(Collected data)
....
import Literature.Computability.Complexity.BISDownsetsTheorem5Proofs
import Literature.Computability.Complexity.LengthCompare
import Literature.ModelTheory.FiniteModelTheory.CPTCardPTIMECodeFP
import HarnessLib

/-!
# CPT+Card ⊆ PTIME: discharge of `CPTCardInPTIME` (Blass–Gurevich–Shelah 1999, Theorem 1)

Topic `Literature/ModelTheory/FiniteModelTheory`; sibling of `CPTCardProgram.lean`, whose named fact
`Literature.ModelTheory.FiniteModelTheory.CPTCardInPTIME` — for every PTime bounded BGS program with
counting `(Π, p, q)`, the classes of accepted and of rejected finite graphs are polynomial-time
decidable on adjacency codes — is PROVED here:
`theorem CPTCardInPTIME_holds : CPTCardInPTIME`.

Blass–Gurevich–Shelah 1999, §5.2 Theorem 1: "Consider a PTime program Π̄ = (Π, p(n), q(n)). 1. There is
a PTime-bounded Turing machine that accepts exactly those strings that encode ordered versions of
input structures accepted by Π̄ and rejects exactly those … rejected by Π̄. Proof. The desired Turing
machine simulates the given PTime program. The bound `r` in a term `{s(v) : v ∈ r : g(v)}` and in a
do-forall rule ensures that the number of immediate subcomputations is bounded … polynomial bound on
the work needed to simulate one transition … the number of transitions is bounded by `p(n)`"; with
`Card`: Blass–Gurevich–Shelah 2002, §2 (C̃PT+Card ⊆ PTime). The formal simulation is the chain
`CPTCardPTIMETable` (hash-consed HF tables) → `CPTCardPTIMEEval` (guarded interpreter, soundness) →
`CPTCardPTIMECensus` (active-object census, the run, soundness modulo overflow) → `CPTCardPTIMESize`
(no overflow within `budget P n`; this is where the printed remark on `r` is made quantitative through
the hereditary width, since with the printed definition of "active" an unstored range need not consist
of active objects) → `CPTCardPTIMECodeFP` (the whole simulation is `CodeFP`, i.e. runs on Mathlib's
`FinTM2` in polynomial time through the tree's `FP`). This file supplies the last step, READING THE
INPUT: a string `w` is the code of a finite graph iff re-encoding the graph read off `w` (size
`min (bitsToNat (fst w)) |w|`, adjacency bits `snd w`, decoded as `encodingGraph` does) returns `w`
(`mem_graphClassLanguage_iff`); the decision procedure `decideStatus` = that test and the status of
the budgeted simulation, is `CodeFP` (`decideStatusFP`), whence `graphClassLanguage _ ∈ P`
(`mem_P_of_mem_FP`).

## References

* A. Blass, Y. Gurevich, S. Shelah, *Choiceless polynomial time*, Ann. Pure Appl. Logic 100 (1999)
  141–187 = arXiv:math/9705225, §5.2 Theorem 1 (with §5.1, §4.4–4.6).
* A. Blass, Y. Gurevich, S. Shelah, *On polynomial time computation over unordered structures*,
  J. Symbolic Logic 67 (2002) 1093–1125, §2.
* S. Arora, B. Barak, *Computational Complexity: A Modern Approach*, CUP 2009, §0.1 (adjacency-matrix
  codes), §1.3.
-/

noncomputable section

namespace Literature.ModelTheory.FiniteModelTheory

open _root_.Computability Literature.Computability.Complexity Literature.Computability.Complexity.Classes
  Literature.Computability.Complexity.CodeFP Literature.Computability.Complexity.Brick
open Literature.Computability.Complexity.TwoColouring (encodingGraph_decode_of_length_eq)

namespace BGS.Sim

/-! ### Reading and re-writing graph codes -/

/-- The adjacency bit vector `encodingGraphFin` writes for the graph read off `(n, bits)`: bit
`k < n²` is the adjacency of `(k / n, k % n)`. [Arora–Barak 2009, §0.1] [folklore] -/
def canonBits (n : ℕ) (bits : List Bool) : List Bool :=
  (List.range (n * n)).map fun k => TwoColouring.adj n bits (k / n) (k % n)

/-- The code of the graph read off `(n, bits)`. [folklore] -/
def reencode (n : ℕ) (bits : List Bool) : List Bool := boolPair (encodeNat n) (canonBits n bits)

/-- `List.ofFn` over `Fin m` as a map over `range m`. [folklore] -/
theorem ofFn_eq_map_range {α : Type} (m : ℕ) (g : ℕ → α) :
    (List.ofFn fun k : Fin m => g k.val) = (List.range m).map g := by
  apply List.ext_getElem (by simp)
  intro i h₁ h₂
  simp

/-- **The encoder writes `reencode`**: the code of the graph read off `(n, bits)` is
`⟨bin n, canonBits n bits⟩`. [Arora–Barak 2009, §0.1] [folklore] -/
theorem encode_graph (n : ℕ) (bits : List Bool) :
    encodingGraph.encode ⟨n, TwoColouring.graph n bits⟩ = reencode n bits := by
  classical
  rw [encodingGraph_encode, reencode]
  congr 1
  show List.ofFn _ = canonBits n bits
  rw [canonBits, ← ofFn_eq_map_range (n * n) fun k => TwoColouring.adj n bits (k / n) (k % n)]
  congr 1
  funext k
  rw [Bool.eq_iff_iff]
  refine (@decide_eq_true_iff _ (Classical.propDecidable _)).trans ?_
  rw [TwoColouring.graph_adj, finProdFinEquiv_symm_apply, Fin.coe_divNat, Fin.coe_modNat]

/-- The size read off a string: its size numeral, capped by its length (a genuine code is at least
as long as its number of vertices). [folklore] -/
def sizeOfCode (w : List Bool) : ℕ := min (bitsToNat (fstF w)) w.length

/-- A code is at least as long as its number of vertices. [folklore] -/
theorem le_length_encode (n : ℕ) (G : SimpleGraph (Fin n)) : n ≤ (encodingGraph.encode ⟨n, G⟩).length := by
  rw [encodingGraph_encode, length_boolPair]
  have : ((encodingGraphFin n).encode G).length = n * n := by
    show (List.ofFn _).length = n * n
    exact List.length_ofFn
  rw [this]
  nlinarith

/-- The size read off a genuine code. [folklore] -/
theorem sizeOfCode_encode (n : ℕ) (G : SimpleGraph (Fin n)) : sizeOfCode (encodingGraph.encode ⟨n, G⟩) = n := by
  have h := le_length_encode n G
  have hf : bitsToNat (fstF (encodingGraph.encode ⟨n, G⟩)) = n := by
    rw [encodingGraph_encode, fstF_boolPair]
    exact bitsToNat_natE n
  rw [sizeOfCode, hf, min_eq_left h]

/-- The adjacency bits of a genuine code read back the graph. [folklore] -/
theorem graph_sndF_encode (n : ℕ) (G : SimpleGraph (Fin n)) :
    TwoColouring.graph n (sndF (encodingGraph.encode ⟨n, G⟩)) = G := by
  set w := encodingGraph.encode ⟨n, G⟩ with hw
  have hfst : decodeNat (fstF w) = n := by
    rw [hw, encodingGraph_encode, fstF_boolPair]; exact decode_encodeNat n
  have hlen : (sndF w).length = decodeNat (fstF w) * decodeNat (fstF w) := by
    rw [hfst, hw, encodingGraph_encode, sndF_boolPair]
    show (List.ofFn _).length = n * n
    exact List.length_ofFn
  have h1 := encodingGraph_decode_of_length_eq hlen
  rw [hfst] at h1
  have h2 : encodingGraph.decode w = some ⟨n, G⟩ := by rw [hw]; exact encodingGraph.decode_encode _
  rw [h1] at h2
  obtain ⟨-, h⟩ := Sigma.mk.inj_iff.mp (Option.some.inj h2)
  exact eq_of_heq h

/-- **Membership in the language of a class of finite graphs, decided by re-encoding**: `w` is the code
of a member of `C` iff re-encoding the graph read off `w` gives back `w` and that graph is in `C`.
[Arora–Barak 2009, §0.1; Gurevich 1988, §1] [folklore] -/
theorem mem_graphClassLanguage_iff (C : Set FinGraph) (w : List Bool) :
    w ∈ graphClassLanguage C ↔
      reencode (sizeOfCode w) (sndF w) = w ∧
        (⟨sizeOfCode w, TwoColouring.graph (sizeOfCode w) (sndF w)⟩ : FinGraph) ∈ C := by
  constructor
  · rintro ⟨⟨n, G⟩, hG, rfl⟩
    rw [sizeOfCode_encode, graph_sndF_encode]
    exact ⟨by rw [← encode_graph, graph_sndF_encode], hG⟩
  · rintro ⟨hw, hC⟩
    exact ⟨_, hC, by rw [encode_graph, hw]⟩

/-! ### The decision procedure -/

/-- **The decision procedure** for "the budgeted simulation of `P` on the graph coded by `w` ends in
status `s`" (`s = 1`: accepted, `s = 2`: rejected), guarded by the code test.
[Blass–Gurevich–Shelah 1999, §5.2 Theorem 1] [folklore] -/
def decideStatus (P : CPTCardProgram) (s : ℕ) (w : List Bool) : Bool :=
  decide (reencode (sizeOfCode w) (sndF w) = w) &&
    ((runP P (budget P (sizeOfCode w)) (sizeOfCode w) (sndF w)).2.2.2 == s)

/-- `canonBits` on codes: `(1ⁿ, bits) ↦ canonBits n bits`. [folklore] -/
theorem canonBitsFP : CodeFP (pairE unE strE) strE (fun p => canonBits p.1 p.2) := by
  have hn : CodeFP (pairE (pairE unE strE) natE) natE (fun q => q.1.1) := (natOfUn.comp (fst _ _).fst' :)
  have hij : CodeFP (pairE (pairE unE strE) natE) (pairE natE natE) (fun q => (q.2 / q.1.1, q.2 % q.1.1)) :=
    ((natDiv.comp ((snd _ _).pair hn)).pair (natMod.comp ((snd _ _).pair hn)) :)
  have hbit : CodeFP (pairE (pairE unE strE) natE) bitE (fun q => TwoColouring.adj q.1.1 q.1.2 (q.2 / q.1.1) (q.2 % q.1.1)) :=
    (TwoColouring.adjFP.comp ((fst _ _).pair hij) :)
  have hlist : CodeFP (pairE unE strE) (rawE natE) (fun p => List.range (p.1 * p.1)) :=
    (urange.comp (unMul.comp ((fst _ _).pair (fst _ _))) :)
  have hmap : CodeFP (pairE unE strE) (rawE bitE)
      (fun p => (List.range (p.1 * p.1)).map fun k => TwoColouring.adj p.1 p.2 (k / p.1) (k % p.1)) :=
    ((map hbit).comp ((CodeFP.id _).pair hlist) :)
  exact ((bitsToStr.comp hmap).congr fun p => rfl)

/-- `reencode` on codes. [folklore] -/
theorem reencodeFP : CodeFP (pairE unE strE) strE (fun p => reencode p.1 p.2) := by
  have h : CodeFP (pairE unE strE) (pairE strE strE) (fun p => (natE p.1, canonBits p.1 p.2)) :=
    ((strOfNat.comp (natOfUn.comp (fst _ _))).pair canonBitsFP :)
  exact CodeFP.recodeOut (eγ := strE) h fun _ => rfl

/-- The size read off a string, in unary. [folklore] -/
theorem sizeOfCodeFP : CodeFP strE unE sizeOfCode :=
  (unOfNatMin.comp (strLength.pair codeFP_hdrBody.fst')).congr fun w => by simp [sizeOfCode, Nat.min_comm]

/-- **The decision procedure is polynomial time on codes.** [Blass–Gurevich–Shelah 1999, §5.2
Theorem 1] [folklore] -/
theorem decideStatusFP (P : CPTCardProgram) (s : ℕ) : CodeFP strE bitE (decideStatus P s) := by
  have hns : CodeFP strE (pairE unE strE) (fun w => (sizeOfCode w, sndF w)) := (sizeOfCodeFP.pair codeFP_hdrBody.snd' :)
  have htest : CodeFP strE bitE (fun w => decide (reencode (sizeOfCode w) (sndF w) = w)) :=
    ((CodeFP.eq (eα := strE) Function.injective_id).comp ((reencodeFP.comp hns).pair (CodeFP.id strE)) :)
  have hstat : CodeFP strE bitE (fun w => (runP P (budget P (sizeOfCode w)) (sizeOfCode w) (sndF w)).2.2.2 == s) :=
    ((beq natE_injective).comp (((runStatusFP P).comp hns).pair (const _ s)) :)
  exact (htest.and hstat).congr fun w => rfl

/-- **A class of finite graphs read off the status of the budgeted simulation is polynomial time.**
[Blass–Gurevich–Shelah 1999, §5.2 Theorem 1] [folklore] -/
theorem isPTIMEClass_of_status (P : CPTCardProgram) (s : ℕ) (C : Set FinGraph)
    (hC : ∀ (n : ℕ) (adj : List Bool),
      (⟨n, TwoColouring.graph n adj⟩ : FinGraph) ∈ C ↔ (runP P (budget P n) n adj).2.2.2 = s) :
    IsPTIMEClass C := by
  obtain ⟨g, hg, hge⟩ := decideStatusFP P s
  refine mem_P_of_mem_FP hg (graphClassLanguage C) fun w => ?_
  have key : w ∈ graphClassLanguage C ↔ decideStatus P s w = true := by
    rw [mem_graphClassLanguage_iff, hC, decideStatus, Bool.and_eq_true, decide_eq_true_eq, beq_iff_eq]
  have hgw : g w = [decideStatus P s w] := hge w
  constructor
  · intro hw; rw [hgw, key.mp hw]
  · intro hw
    rw [hgw]
    cases h : decideStatus P s w
    · rfl
    · exact absurd (key.mpr h) hw

end BGS.Sim

/-- **CPT+Card ⊆ PTIME (Blass–Gurevich–Shelah).** For every PTime bounded BGS program with counting,
the classes of accepted and of rejected finite graphs are polynomial-time decidable on adjacency codes:
the discharge of the named fact `CPTCardInPTIME`. The deciding machine simulates the bounded run on
hash-consed hereditarily finite sets with an explicit polynomial budget (`BGS.Sim.runP`,
`BGS.Sim.budget`), reads acceptance / rejection off its status (`BGS.Sim.runP_status_iff`), and runs in
polynomial time on Mathlib's `FinTM2` through the tree's `FP` (`BGS.Sim.decideStatusFP`).
[cite: arXivmath9705225, Thm 1] -/
theorem CPTCardInPTIME_holds : CPTCardInPTIME := fun P =>
  ⟨BGS.Sim.isPTIMEClass_of_status P 1 _ fun n adj => (BGS.Sim.runP_status_iff P n adj).1.symm,
    BGS.Sim.isPTIMEClass_of_status P 2 _ fun n adj => (BGS.Sim.runP_status_iff P n adj).2.symm⟩

end Literature.ModelTheory.FiniteModelTheory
....
§ **About this task**
Output only the lines from the top of the entries through the one holding "whose named fact", copied exactly.

§ **Worked solution**
import Literature.Computability.Complexity.BISDownsetsTheorem5Proofs
import Literature.Computability.Complexity.LengthCompare
import Literature.ModelTheory.FiniteModelTheory.CPTCardPTIMECodeFP
import HarnessLib

/-!
# CPT+Card ⊆ PTIME: discharge of `CPTCardInPTIME` (Blass–Gurevich–Shelah 1999, Theorem 1)

Topic `Literature/ModelTheory/FiniteModelTheory`; sibling of `CPTCardProgram.lean`, whose named fact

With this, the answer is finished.